(Excerpts from a dataset)
import Summits.QuantumAdvantage.QuantumAdvantage.Theorems.CubicForrelationNearExactIsExactCubicFormFibreAffine

/-!
# Crux `CubicForrelation.NearExactIsExact` (stmt-QuantumAdvantage-14043) — the `h = 0` TYPES of a `T`-cell: `wt < 128 ⇒ β_UF = 0`
  (type (0,0)), `wt < 192 ⇒ rank β_UF ≤ 1` (type (0,0) or (0,1))

Certificate seat `b2b-cforr-cert` (gen 41).  HONEST FRAMING: kernel-checked counting (standard axioms) on top of …CubicFormFibreAffine
(`tfa_T_menu_h0`, `tfa_affine_closed_card`): for a cell `f = y₀y₁y₂ ⊕ Q` on `3 + 6` bits with affine fibres (`β_FF = 0`), the mixed
form `β_UF(a, x) = Q(a,x) ⊕ Q(a,0) ⊕ Q(0,x) ⊕ Q(0,0)` is additive in `a`, the constant fibres form a coset of its kernel, and the weight
bounds of `tfa_T_menu_h0` give: `#f < 128 ⇒ β_UF ≡ 0` and `#f < 192 ⇒` all rows `β_UF(a, ·)` lie in `{0, m}` for one `m` (rank `≤ 1`) —
the types `(0,0)`, `(0,1)` of cell lemma L-T (HOME/b2b-cforr-cert-g39/E1280-HANDPROOFS.md App. A.3: `M(0,1) ≥ 128`, `M(0,≥2) ≥ 192`).
Nothing about `θ₁₂`; NOT summit progress.

* `tft_T_types_h0`: the two implications.
* `tft_T_weight_ge`: all fibres affine ⇒ `64 ≤ wt f`.

References: E1280-HANDPROOFS.md App. A.3.  Axioms: the standard three.
-/

set_option linter.dupNamespace false -- D-0017: single-problem summit ⇒ `QuantumAdvantage.QuantumAdvantage` by design

namespace Summit.QuantumAdvantage.QuantumAdvantage.Theorems.CubicForrelation.NearExactIsExact

open Finset
open Literature.Computability.QuantumComplexity.BuzetChailloux (bxor zeroVec allOnes bxor_comm bxor_self bxor_zeroVec zeroVec_bxor
  bxor_bxor_cancel_left)

/-- **Types `(0,0)` / `(0,1)` of a `T`-cell with affine fibres.**  See the module docstring. [this work] -/
theorem tft_T_types_h0 (f : (Fin (3 + 6) → Bool) → Bool)
    (hT : ∀ u v w x : Fin (3 + 6) → Bool,
      (((f x ^^ f (bxor x w)) ^^ (f (bxor x v) ^^ f (bxor (bxor x v) w))) ^^
          ((f (bxor x u) ^^ f (bxor (bxor x u) w)) ^^ (f (bxor (bxor x u) v) ^^ f (bxor (bxor (bxor x u) v) w)))) =
        ((((u (Fin.castAdd 6 0) && (v (Fin.castAdd 6 1) && w (Fin.castAdd 6 2))) ^^
              (u (Fin.castAdd 6 0) && (v (Fin.castAdd 6 2) && w (Fin.castAdd 6 1)))) ^^
            ((u (Fin.castAdd 6 1) && (v (Fin.castAdd 6 0) && w (Fin.castAdd 6 2))) ^^
              (u (Fin.castAdd 6 1) && (v (Fin.castAdd 6 2) && w (Fin.castAdd 6 0))))) ^^
          ((u (Fin.castAdd 6 2) && (v (Fin.castAdd 6 0) && w (Fin.castAdd 6 1))) ^^
            (u (Fin.castAdd 6 2) && (v (Fin.castAdd 6 1) && w (Fin.castAdd 6 0))))))
    (hFF : ∀ (t : Fin 3 → Bool) (v w x : Fin 6 → Bool),
      let Qt : (Fin 6 → Bool) → Bool := fun s =>
        f (Fin.append t s) ^^ (((Fin.append t s) (Fin.castAdd 6 0) && (Fin.append t s) (Fin.castAdd 6 1)) && (Fin.append t s) (Fin.castAdd 6 2))
      ((Qt x ^^ Qt (bxor x w)) ^^ (Qt (bxor x v) ^^ Qt (bxor (bxor x v) w))) = false) :
    let Qf : (Fin 3 → Bool) → (Fin 6 → Bool) → Bool := fun t s =>
      f (Fin.append t s) ^^ (((Fin.append t s) (Fin.castAdd 6 0) && (Fin.append t s) (Fin.castAdd 6 1)) && (Fin.append t s) (Fin.castAdd 6 2))
    let βUF : (Fin 3 → Bool) → (Fin 6 → Bool) → Bool := fun a x => (Qf a x ^^ Qf a zeroVec) ^^ (Qf zeroVec x ^^ Qf zeroVec zeroVec)
    (#(univ.filter fun y : Fin (3 + 6) → Bool => f y = true) < 128 → ∀ a x, βUF a x = false) ∧
    (#(univ.filter fun y : Fin (3 + 6) → Bool => f y = true) < 192 →
      ∃ m : (Fin 6 → Bool) → Bool, ∀ a, (∀ x, βUF a x = false) ∨ (∀ x, βUF a x = m x)) := by
  classical
  intro Qf βUF
  obtain ⟨hN, hN4⟩ := tfa_T_menu_h0 f hT hFF
  -- `ℓ_{t ⊕ a} = ℓ_t ⊕ ℓ_a ⊕ ℓ_0` (the cubic form vanishes on mixed triples with one pure-`F` argument)
  have hℓ : ∀ (t a : Fin 3 → Bool) (s : Fin 6 → Bool), (Qf (bxor t a) s ^^ Qf (bxor t a) zeroVec) =
      ((Qf t s ^^ Qf t zeroVec) ^^ (Qf a s ^^ Qf a zeroVec) ^^ (Qf zeroVec s ^^ Qf zeroVec zeroVec)) := by
    intro t a s
    have e := hT (Fin.append t zeroVec) (Fin.append a zeroVec) (Fin.append zeroVec s)
      (Fin.append (zeroVec : Fin 3 → Bool) (zeroVec : Fin 6 → Bool))
    have hz3 : ∀ k, (zeroVec : Fin 3 → Bool) k = false := fun k => rfl
    simp only [tcc_append_bxor, bxor_zeroVec, zeroVec_bxor, Fin.append_left, hz3, Bool.and_false, Bool.xor_false] at e
    simp only [Qf, Fin.append_left]
    revert e
    generalize f (Fin.append (bxor t a) s) = A₁
    generalize f (Fin.append (bxor t a) zeroVec) = A₂
    generalize f (Fin.append t s) = A₃
    generalize f (Fin.append t zeroVec) = A₄
    generalize f (Fin.append a s) = A₅
    generalize f (Fin.append a zeroVec) = A₆
    generalize f (Fin.append zeroVec s) = A₇
    generalize f (Fin.append zeroVec zeroVec) = A₈
    generalize ((bxor t a 0 && bxor t a 1) && bxor t a 2) = M₁
    generalize ((t 0 && t 1) && t 2) = M₂
    generalize ((a 0 && a 1) && a 2) = M₃
    simp only [hz3, Bool.false_and, Bool.xor_false]
    revert A₁ A₂ A₃ A₄ A₅ A₆ A₇ A₈ M₁ M₂ M₃
    decide
  -- `βUF` is additive in `a`; the constant fibres
  have hβadd : ∀ a a' x, βUF (bxor a a') x = (βUF a x ^^ βUF a' x) := by
    intro a a' x
    simp only [βUF]
    rw [hℓ a a' x]
    generalize (Qf a x ^^ Qf a zeroVec) = p; generalize (Qf a' x ^^ Qf a' zeroVec) = q
    generalize (Qf zeroVec x ^^ Qf zeroVec zeroVec) = r
    revert p q r; decide
  set Z := univ.filter fun t : Fin 3 → Bool => ¬ ∃ s, Qf t s ≠ Qf t zeroVec with hZdef
  set N := #(univ.filter fun t : Fin 3 → Bool => ∃ s, Qf t s ≠ Qf t zeroVec) with hNdef
  have hZN : #Z + N = 8 := by
    have e := card_filter_add_card_filter_not (s := (univ : Finset (Fin 3 → Bool))) (fun t => ∃ s, Qf t s ≠ Qf t zeroVec)
    rw [card_univ, Fintype.card_fun, Fintype.card_bool, Fintype.card_fin] at e
    change N + #Z = 2 ^ 3 at e
    omega
  have hZmem : ∀ t, t ∈ Z ↔ ∀ s, Qf t s = Qf t zeroVec := by
    intro t; rw [hZdef, mem_filter]; simp only [mem_univ, true_and]; push Not; rfl
  -- `βUF a = ℓ_a ⊕ ℓ_0`; on `Z × Z` differences are in the kernel
  have hker : ∀ z ∈ Z, ∀ z' ∈ Z, ∀ x, βUF (bxor z z') x = false := by
    intro z hz z' hz' x
    rw [hβadd]
    simp only [βUF]
    rw [(hZmem z).1 hz x, (hZmem z').1 hz' x]
    simp only [Bool.xor_self, Bool.false_xor]
  refine ⟨fun h128 => ?_, fun h192 => ?_⟩
  · -- `N ≤ 3 ⇒ N = 0 ⇒ Z = univ ⇒ βUF ≡ 0`
    have hN0 : N = 0 := by rcases hN4 with h0 | h4 <;> omega
    have hZu : ∀ t, t ∈ Z := by
      have : Z = univ := Finset.eq_univ_of_card Z (by rw [Fintype.card_fun, Fintype.card_bool, Fintype.card_fin]; omega)
      intro t; rw [this]; exact mem_univ t
    intro a x
    have e := hker a (hZu a) zeroVec (hZu zeroVec) x
    rwa [bxor_zeroVec] at e
  · -- `N ≤ 5 ⇒ #Z ≥ 3 ⇒ #Z ∈ {4, 8}`; the kernel `K ⊇ Z ⊕ Z` has ≥ 4 elements
    have hZ3 : 3 ≤ #Z := by omega
    obtain ⟨z₀, hz₀⟩ : Z.Nonempty := by rw [← card_pos]; omega
    set K := univ.filter fun a : Fin 3 → Bool => ∀ x, βUF a x = false with hKdef
    have hKmem : ∀ a, a ∈ K ↔ ∀ x, βUF a x = false := fun a => by rw [hKdef, mem_filter]; simp
    have hK4 : 3 ≤ #K := by
      have hsub : Z.image (fun z => bxor z₀ z) ⊆ K := by
        intro a ha
        obtain ⟨z, hz, rfl⟩ := mem_image.1 ha
        exact (hKmem _).2 (hker z₀ hz₀ z hz)
      have hinj : Function.Injective (fun z : Fin 3 → Bool => bxor z₀ z) := fun a b hab => by
        have e := congrArg (bxor z₀) hab; simp only [bxor_bxor_cancel_left] at e; exact e
      have := card_le_card hsub
      rw [card_image_of_injective _ hinj] at this
      omega
    have hKcl : ∀ a ∈ K, ∀ b ∈ K, ∀ c ∈ K, bxor a (bxor b c) ∈ K := by
      intro a ha b hb c hc
      refine (hKmem _).2 fun x => ?_
      rw [hβadd, hβadd, (hKmem a).1 ha x, (hKmem b).1 hb x, (hKmem c).1 hc x]; rfl
    rcases tfa_affine_closed_card K hKcl with hKu | hK4'
    · refine ⟨fun _ => false, fun a => Or.inl ((hKmem a).1 (by rw [hKu]; exact mem_univ a))⟩
    · -- `#K = 3` is impossible (xor-closed), so `#K = 4`: rows outside `K` are all equal
      have hK0 : zeroVec ∈ K := (hKmem _).2 fun x => by
        have e := hβadd zeroVec zeroVec x; rw [bxor_self] at e
        revert e; cases βUF zeroVec x <;> decide
      have hKadd : ∀ a ∈ K, ∀ b ∈ K, bxor a b ∈ K := fun a ha b hb => by
        have := hKcl a ha b hb zeroVec hK0; rwa [bxor_zeroVec] at this
      by_cases hall : ∀ a, a ∈ K
      · exact ⟨fun _ => false, fun a => Or.inl ((hKmem a).1 (hall a))⟩
      · push Not at hall
        obtain ⟨a₀, ha₀⟩ := hall
        refine ⟨fun x => βUF a₀ x, fun a => ?_⟩
        by_cases ha : a ∈ K
        · exact Or.inl ((hKmem a).1 ha)
        · right
          -- `a ⊕ a₀ ∈ K`: the coset `a₀ ⊕ K` is the complement of `K` (both have `≥ 3` of the `8 − #K ≤ 5`... count)
          have hcos : bxor a a₀ ∈ K := by
            by_contra hnot
            -- `K`, `a₀ ⊕ K`, and `a ⊕ a₀`... : the translates `a₀ ⊕ K` and `a ⊕ K` are disjoint from `K`; if `a ⊕ a₀ ∉ K` they are
            -- also disjoint from each other, giving `3 #K ≤ 8`, contradiction with `#K ≥ 3`.
            have hd1 : Disjoint (K.image (bxor a₀)) K := by
              rw [disjoint_left]; intro y hy hyK
              obtain ⟨k, hk, rfl⟩ := mem_image.1 hy
              exact ha₀ (by have := hKadd _ hyK _ hk; rwa [iw_bxor_assoc, bxor_self, bxor_zeroVec] at this)
            have hd2 : Disjoint (K.image (bxor a)) K := by
              rw [disjoint_left]; intro y hy hyK
              obtain ⟨k, hk, rfl⟩ := mem_image.1 hy
              exact ha (by have := hKadd _ hyK _ hk; rwa [iw_bxor_assoc, bxor_self, bxor_zeroVec] at this)
            have hd3 : Disjoint (K.image (bxor a₀)) (K.image (bxor a)) := by
              rw [disjoint_left]; intro y hy hy'
              obtain ⟨k, hk, rfl⟩ := mem_image.1 hy
              obtain ⟨k', hk', e⟩ := mem_image.1 hy'
              apply hnot
              have : bxor a a₀ = bxor k k' := by
                -- from `a ⊕ k' = a₀ ⊕ k`, pointwise
                funext i
                have ei := congrFun e i
                simp only [bxor] at ei ⊢
                revert ei; cases a i <;> cases a₀ i <;> cases k i <;> cases k' i <;> decide
              rw [this]; exact hKadd _ hk _ hk'
            have hi1 : #(K.image (bxor a₀)) = #K := card_image_of_injective _ (fun p q h => by
              have e := congrArg (bxor a₀) h; simp only [bxor_bxor_cancel_left] at e; exact e)
            have hi2 : #(K.image (bxor a)) = #K := card_image_of_injective _ (fun p q h => by
              have e := congrArg (bxor a) h; simp only [bxor_bxor_cancel_left] at e; exact e)
            have hu := card_le_univ ((K.image (bxor a₀) ∪ K.image (bxor a)) ∪ K)
            rw [card_union_of_disjoint (disjoint_union_left.2 ⟨hd1, hd2⟩), card_union_of_disjoint hd3, hi1, hi2,
              Fintype.card_fun, Fintype.card_bool, Fintype.card_fin] at hu
            omega
          intro x
          have e := hβadd (bxor a a₀) a₀ x
          rw [iw_bxor_assoc, bxor_self, bxor_zeroVec, (hKmem _).1 hcos x, Bool.false_xor] at e
          exact e

/-- **A `T`-cell with affine fibres weighs at least `64`.**  If all fibres are affine (`β_FF = 0`), then `64 ≤ wt f`: either some fibre is
non-constant (then `wt ≥ 128` by `tfa_T_menu_h0`), or every fibre is constant, the weight is a sum of multiples of `64`, and `wt f = 0`
would make `f ≡ 0` near the origin, contradicting the cubic form `y₀y₁y₂`. [this work; E1280-HANDPROOFS App. A.3, `r̄ = 0`] -/
theorem tft_T_weight_ge (f : (Fin (3 + 6) → Bool) → Bool)
    (hT : ∀ u v w x : Fin (3 + 6) → Bool,
      (((f x ^^ f (bxor x w)) ^^ (f (bxor x v) ^^ f (bxor (bxor x v) w))) ^^
          ((f (bxor x u) ^^ f (bxor (bxor x u) w)) ^^ (f (bxor (bxor x u) v) ^^ f (bxor (bxor (bxor x u) v) w)))) =
        ((((u (Fin.castAdd 6 0) && (v (Fin.castAdd 6 1) && w (Fin.castAdd 6 2))) ^^
              (u (Fin.castAdd 6 0) && (v (Fin.castAdd 6 2) && w (Fin.castAdd 6 1)))) ^^
            ((u (Fin.castAdd 6 1) && (v (Fin.castAdd 6 0) && w (Fin.castAdd 6 2))) ^^
              (u (Fin.castAdd 6 1) && (v (Fin.castAdd 6 2) && w (Fin.castAdd 6 0))))) ^^
          ((u (Fin.castAdd 6 2) && (v (Fin.castAdd 6 0) && w (Fin.castAdd 6 1))) ^^
            (u (Fin.castAdd 6 2) && (v (Fin.castAdd 6 1) && w (Fin.castAdd 6 0))))))
    (hFF : ∀ (t : Fin 3 → Bool) (v w x : Fin 6 → Bool),
      let Qt : (Fin 6 → Bool) → Bool := fun s =>
        f (Fin.append t s) ^^ (((Fin.append t s) (Fin.castAdd 6 0) && (Fin.append t s) (Fin.castAdd 6 1)) && (Fin.append t s) (Fin.castAdd 6 2))
      ((Qt x ^^ Qt (bxor x w)) ^^ (Qt (bxor x v) ^^ Qt (bxor (bxor x v) w))) = false) :
    64 ≤ #(univ.filter fun y : Fin (3 + 6) → Bool => f y = true) := by
  classical
  obtain ⟨hN, hN4⟩ := tfa_T_menu_h0 f hT hFF
  rcases hN4 with hN0 | h4
  · -- every fibre is constant
    obtain ⟨-, hfib⟩ := tfb_fibre_formula f hT
    set Q : (Fin (3 + 6) → Bool) → Bool := fun z => f z ^^ ((z (Fin.castAdd 6 0) && z (Fin.castAdd 6 1)) && z (Fin.castAdd 6 2)) with hQ
    obtain ⟨w, hw⟩ : ∃ w : (Fin 3 → Bool) → ℕ, ∀ v, w v = #(univ.filter fun s : Fin 6 → Bool => Q (Fin.append v s) = true) :=
      ⟨_, fun _ => rfl⟩
    have hfib' : #(univ.filter fun y : Fin (3 + 6) → Bool => f y = true) + w allOnes =
        (∑ v ∈ (univ : Finset (Fin 3 → Bool)).erase allOnes, w v) + 2 ^ 6 := by
      rw [hw, sum_congr rfl fun v _ => hw v]; exact hfib
    have hconst : ∀ (t : Fin 3 → Bool) (s : Fin 6 → Bool), Q (Fin.append t s) = Q (Fin.append t zeroVec) := by
      have e : #(univ.filter fun t : Fin 3 → Bool => ∃ s, Q (Fin.append t s) ≠ Q (Fin.append t zeroVec)) = 0 := hN0
      rw [card_eq_zero, filter_eq_empty_iff] at e
      intro t s
      by_contra hne
      exact e (mem_univ t) ⟨s, hne⟩
    have hw64 : ∀ t, (w t = 0 ∧ Q (Fin.append t zeroVec) = false) ∨ (w t = 64 ∧ Q (Fin.append t zeroVec) = true) := by
      intro t
      cases h0 : Q (Fin.append t zeroVec)
      · left
        refine ⟨?_, rfl⟩
        rw [hw, filter_false_of_mem fun s _ => by rw [hconst t s, h0]; exact Bool.false_ne_true, card_empty]
      · right
        refine ⟨?_, rfl⟩
        rw [hw, filter_true_of_mem fun s _ => by rw [hconst t s, h0], card_univ, Fintype.card_fun, Fintype.card_bool,
          Fintype.card_fin]; rfl
    by_contra hlt
    push Not at hlt
    simp only [Nat.reducePow] at hfib'
    -- `w 111 = 64` and every other `w v = 0`
    have h7 : w allOnes = 64 ∧ Q (Fin.append allOnes zeroVec) = true := by
      rcases hw64 allOnes with ⟨h0, -⟩ | h64
      · exfalso; omega
      · exact h64
    have hother : ∀ v, v ≠ allOnes → Q (Fin.append v zeroVec) = false := by
      intro v hv
      rcases hw64 v with ⟨-, h0⟩ | ⟨h64, -⟩
      · exact h0
      · exfalso
        have hle := single_le_sum (f := w) (fun u _ => Nat.zero_le _) (mem_erase.2 ⟨hv, mem_univ v⟩)
        omega
    -- hence `f` vanishes at `(v, 0)` for every `v`
    have hf0 : ∀ v : Fin 3 → Bool, f (Fin.append v zeroVec) = false := by
      intro v
      by_cases hv : v = allOnes
      · subst hv
        have e := h7.2
        simp only [hQ, Fin.append_left, allOnes, Bool.and_self, Bool.xor_true] at e
        revert e; cases f (Fin.append allOnes zeroVec) <;> decide
      · have e := hother v hv
        simp only [hQ, Fin.append_left] at e
        have hm : ((v 0 && v 1) && v 2) = false := by
          cases h0 : v 0 <;> cases h1 : v 1 <;> cases h2 : v 2 <;> try rfl
          exfalso; apply hv; funext i
          fin_cases i
          · exact h0
          · exact h1
          · exact h2
        rw [hm, Bool.xor_false] at e
        exact e
    -- but the cubic form at `(e₀, e₁, e₂; 0)` is `1`
    have e := hT (Fin.append (fun l : Fin 3 => decide (l = 0)) zeroVec) (Fin.append (fun l : Fin 3 => decide (l = 1)) zeroVec)
      (Fin.append (fun l : Fin 3 => decide (l = 2)) zeroVec) (Fin.append (zeroVec : Fin 3 → Bool) (zeroVec : Fin 6 → Bool))
    simp only [tcc_append_bxor, bxor_zeroVec, hf0, Fin.append_left, Bool.xor_false] at e
    revert e
    decide
  · omega

end Summit.QuantumAdvantage.QuantumAdvantage.Theorems.CubicForrelation.NearExactIsExact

[EXERCISE DETAILS] A single number is required: the count of lines in the data above that include the word "cert".

[FINAL ANSWER] 2